This paper provides an overview of the latest Distributed
Speech Recognition (DSR) standards that will be used
to support mobile speech services.
3GPP
(3rd Generation Partnership Project) is the body
that sets the standards for GSM and UMTS mobile communications.
In June 2004 3GPP approved the DSR Extended Advanced
Front-end as the recommended codec for “Speech
Enabled Services”. This selection was based on
extensive evaluations undertaken by two of the leading
ASR vendors (IBM & Scansoft) that confirmed the
performance advantages of DSR compared to the normal
voice codec. The significance of the selection by 3GPP
is that DSR will find widespread deployment in future
GSM and 3G mobile handsets that will usher in a new
wave of applications both for speech only services
and for distributed multimodal interfaces. This brings
with it implications not only for handset device manufactures
but also server vendors and application developers.

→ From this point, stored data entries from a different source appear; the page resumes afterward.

/-!
# Beta / GaugeSliceLegitimacy — SLICE LEGITIMACY `K ≤ K ⊓ ker G ⊔ T` from «the slice rows are injective on the gauge motions» plus a
# row count: the finite-dimensional supplier of the hypothesis `hKST` of gan24-p4's `GAN24/MonotoneCoarsen` §4 `isCrit_of_slice`
# (β-PERT asymptotic lane asym1, unit `b2b-balaban-beta-asym1` GEN 20, journal CLAIM «ASYM1-g20-LEGIT»; consumer: BINDER-OWNERS row G-an2-4 ∕
# (CONV-C), road P4 «rate OR monotonicity», SKELETON-P4 v1.1 node N4 ∕ M4 UPGRADE; asked for by gan24-p4-g2, journal l.3146 (B))

HONEST FRAMING (page 1 of everything the β sub-cell writes): discharging `BetaPertH` makes Bałaban's UV stability UNCONDITIONAL — a
real constructive-QFT result; it is NOT the continuum limit and NOT the Clay problem.  HONEST DEPENDENCY (cell reorg 2026-08-19, verbatim):
«continuum YM on T⁴ ⇐ BetaPertH ∧ nine spine estimates (0/9 proved); BetaPertH ⇐ (D1) ∧ (D4) ∧ CAP+tail; G-an2-4 gates asym, D1 and NE2/3/4.»
0 of `FlowStep.BetaPertH` discharged here; 0 wall binders instantiated; k₀ none.  This module is [folklore] finite-dimensional linear algebra:
it contains no estimate, no rate, nothing of (CONV-C), no `def … : Prop` fact, and cites nothing.

ABSOLUTE RULE (cell charter, verbatim): "No internally-minted statement may enter as a cited fact. Every hypothesis is either
kernel-proved in this package or a verbatim quotation of a PUBLISHED theorem with page reference. The manuscript(s) under audit are
NOT citable for their own disputed steps — they are the thing under adjudication; programme-internal (2001/route/tribunal) claims
are never citable."  Nothing below is cited; everything is proved.

## WHY
gan24-p4's `MonotoneCoarsen.pairing_coarsen_le` makes the decimated one-step covariance Loewner-DECREASE along Bałaban's averaging on every
source `r` for which the KKT column is CRITICAL ON THE GAUGE-FREE constraint space `K = ker 𝒬_{N′}`; its §4 `isCrit_of_slice` (v1.1) transfers
criticality from the typed slice `K ⊓ S` (`S = ker G`, the G-rows of an5's `KKTFluctuationUnique.SolvesKKT`: `δdδA` block-constant) to `K`
for sources invariant under the RESIDUAL gauge motions `T = {dλ : Bs_{N′} λ = const}` — exactly the sources with block-constant divergence
(asym1-g19 MONOTRANS (C): `Π_bm (K_{j+1} − K_j) Π_bmᵀ ⪯ 0` from step 0 in every toy case) — under ONE structural hypothesis,
SLICE LEGITIMACY `hKST : K ≤ K ⊓ S ⊔ T` («every constrained field can be brought into the slice by a residual gauge motion»).
THIS FILE reduces `hKST` to two finite checks per (torus ∕ Bloch fibre): (i) `Disjoint T (ker G)` — no non-zero gauge motion satisfies the
slice rows — which for an5's rows is the energy identity `⟨λ, Δ₀²λ⟩ = ‖Δ₀λ‖² = ⟨Bs λ, c⟩ = 0` (§3 `mulVec_eq_zero_of_mulVec_mulVec_eq`), and
(ii) a ROW COUNT `#rows ≤ dim T` (both `= N′^D − 1` per block: the G-rows are indexed by the non-base points of a block, the residual gauge
functions are the functions modulo one constant per block).  (i) + (ii) ⟹ the slice rows map `T` ONTO the row space (§2), hence `hKST` (§1).

## WHAT IS PROVED ([folklore]; `𝕜` any field; §3 over a star-ordered field as in `MonotoneCoarsen`)
* §1 `le_inf_ker_sup_iff_map_le`: for `T ≤ K`, `K ≤ K ⊓ ker G ⊔ T ↔ K.map G ≤ T.map G` (legitimacy is a statement about IMAGES of the slice rows);
  `le_inf_ker_sup_of_map_eq_top` (rows onto ⟹ legitimate).
* §2 `map_eq_top_of_disjoint_ker`: `Disjoint T (ker G)` and `finrank W ≤ finrank T` ⟹ `T.map G = ⊤`; **`le_inf_ker_sup_of_disjoint_ker`** =
  (i) + (ii) + `T ≤ K` ⟹ `K ≤ K ⊓ ker G ⊔ T`; matrix currency **`le_inf_ker_sup_of_disjoint_ker_mulVecLin`** (`G : Matrix m n 𝕜`, rows counted by
  `Fintype.card m`, subspaces of `n → 𝕜` as in `MonotoneCoarsen.IsCrit`).
* §3 `mulVec_eq_zero_of_mulVec_mulVec_eq`: `Δ` Hermitian, `Bs λ = 0`, `Δ (Δ λ) = Bsᴴ c` ⟹ `Δ λ = 0` (the injectivity socket (i) in the shape the
  torus and every Bloch fibre use it: `Δ = Δ₀`, `Bs` = block sums; then `dλ = 0` by the kernel of `Δ₀` on the relevant class — constants resp. `0`).
* §4 **`sliceMultiplier_eq_zero`** (what legitimacy BUYS, one line stronger than criticality-transfer): `H` Hermitian with `H t = 0` and `Q t = 0` on
  `T`, source `r ⊥ T`, KKT row `H v − r = Qᴴ φ + Gᴴ ν`, and `G(T) = ⊤` ⟹ the slice multiplier `ν = 0`; `gaugeFree_kkt_of_legit`: hence
  `H v − r = Qᴴ φ`, so `MonotoneCoarsen.isCrit_ker_of_kkt` yields `IsCrit H r (ker Q) v` with no further hypothesis (the asym1-g20 diagnostic
  `gauge_torus.py` sees exactly this: the gauge-multiplier term of the typed ∕ block-Landau ∕ block-axial columns is `≤ 1.5·10⁻¹¹` of its generic
  size on every source with block-constant divergence, D = 2, Lc = 2,3,4 — markdown only, not load-bearing).
* §5 (imports `GAN24/MonotoneCoarsen`) `sliceMultiplier_eq_zero_of_disjoint_ker`: KKT row + `T ≤ ker Q`, `H T = 0`, `r ⊥ T` + (i) + (ii) ⟹ `ν = 0`;
  **`isCrit_ker_of_kkt₂_of_disjoint_ker`**: + `Q v = 0` ⟹ `IsCrit H r (ker Q) v` (via `isCrit_ker_of_kkt`; = `isCrit_of_slice` (v1.1 p202767) ∘ `isCrit_inf_of_kkt₂` ∘ §2).
NOT HERE (owned elsewhere, by name): `isCrit_of_slice` itself (gan24-p4 `MonotoneCoarsen` v1.1 p202767, USED not restated); the instantiation on an2's Bloch fibres
(SKELETON-P4 N4; needs the swarm's fibrewise `Hfib ∕ Qrow ∕ Grow` objects); the torus objects of the diagnostic numerics (markdown only).
-/

namespace Summit.QuantumFields.BalabanUV.Beta.GaugeSliceLegitimacy

open Matrix

/-! ## §1 Legitimacy is a statement about the images of the slice rows -/

section Images

variable {𝕜 : Type*} [Field 𝕜] {V W : Type*} [AddCommGroup V] [Module 𝕜 V] [AddCommGroup W] [Module 𝕜 W]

These developments are likely to be of interest to
the VoiceXML community as it extends the reach of applications
(existing and new) to the large numbers of mobile users
while delivering substantial improvements in performance
compared to the using the normal mobile voice channel.
By transporting the DSR speech features on the packet
data channel, speech can be easily combined with other
media, enabling new distributed multimodal services
on a single data channel. Thus DSR can be seen as an
enabler for the use of VoiceXML in multimodal services
using the capabilities of XHTML + VoiceXML (X+V).
1. Introduction to mobile
services & Distributed
Speech Recognition It
is estimated that there are now 1.4 billion mobile
phone subscribers worldwide and the numbers continue
to grow. The market was originally fueled by person-to-person
voice communications and this remains the dominant “application”.
Recently we have seen increasingly sophisticated devices
packed with many new features including messaging,
cameras, browsers, games and music. Alongside device
developments the mobile networks have improved, giving
increased coverage and widespread availability of the
2.5G packet data such as GPRS. There is also the prospect
of many new deployments of 3G networks, bringing much
larger bandwidths to mobile users. The 2.5G and 3G
data capabilities provide the opportunity to deliver
a range of different audio and visual information to
the user’s device and enable access to “content” while
on the move. The user interface for these devices has
certainly improved but the small keypad remains a barrier
to data entry. Reliable speech input holds the potential
to help greatly. Alongside pure speech input and output,
the benefits of a multimodal interface are well appreciated.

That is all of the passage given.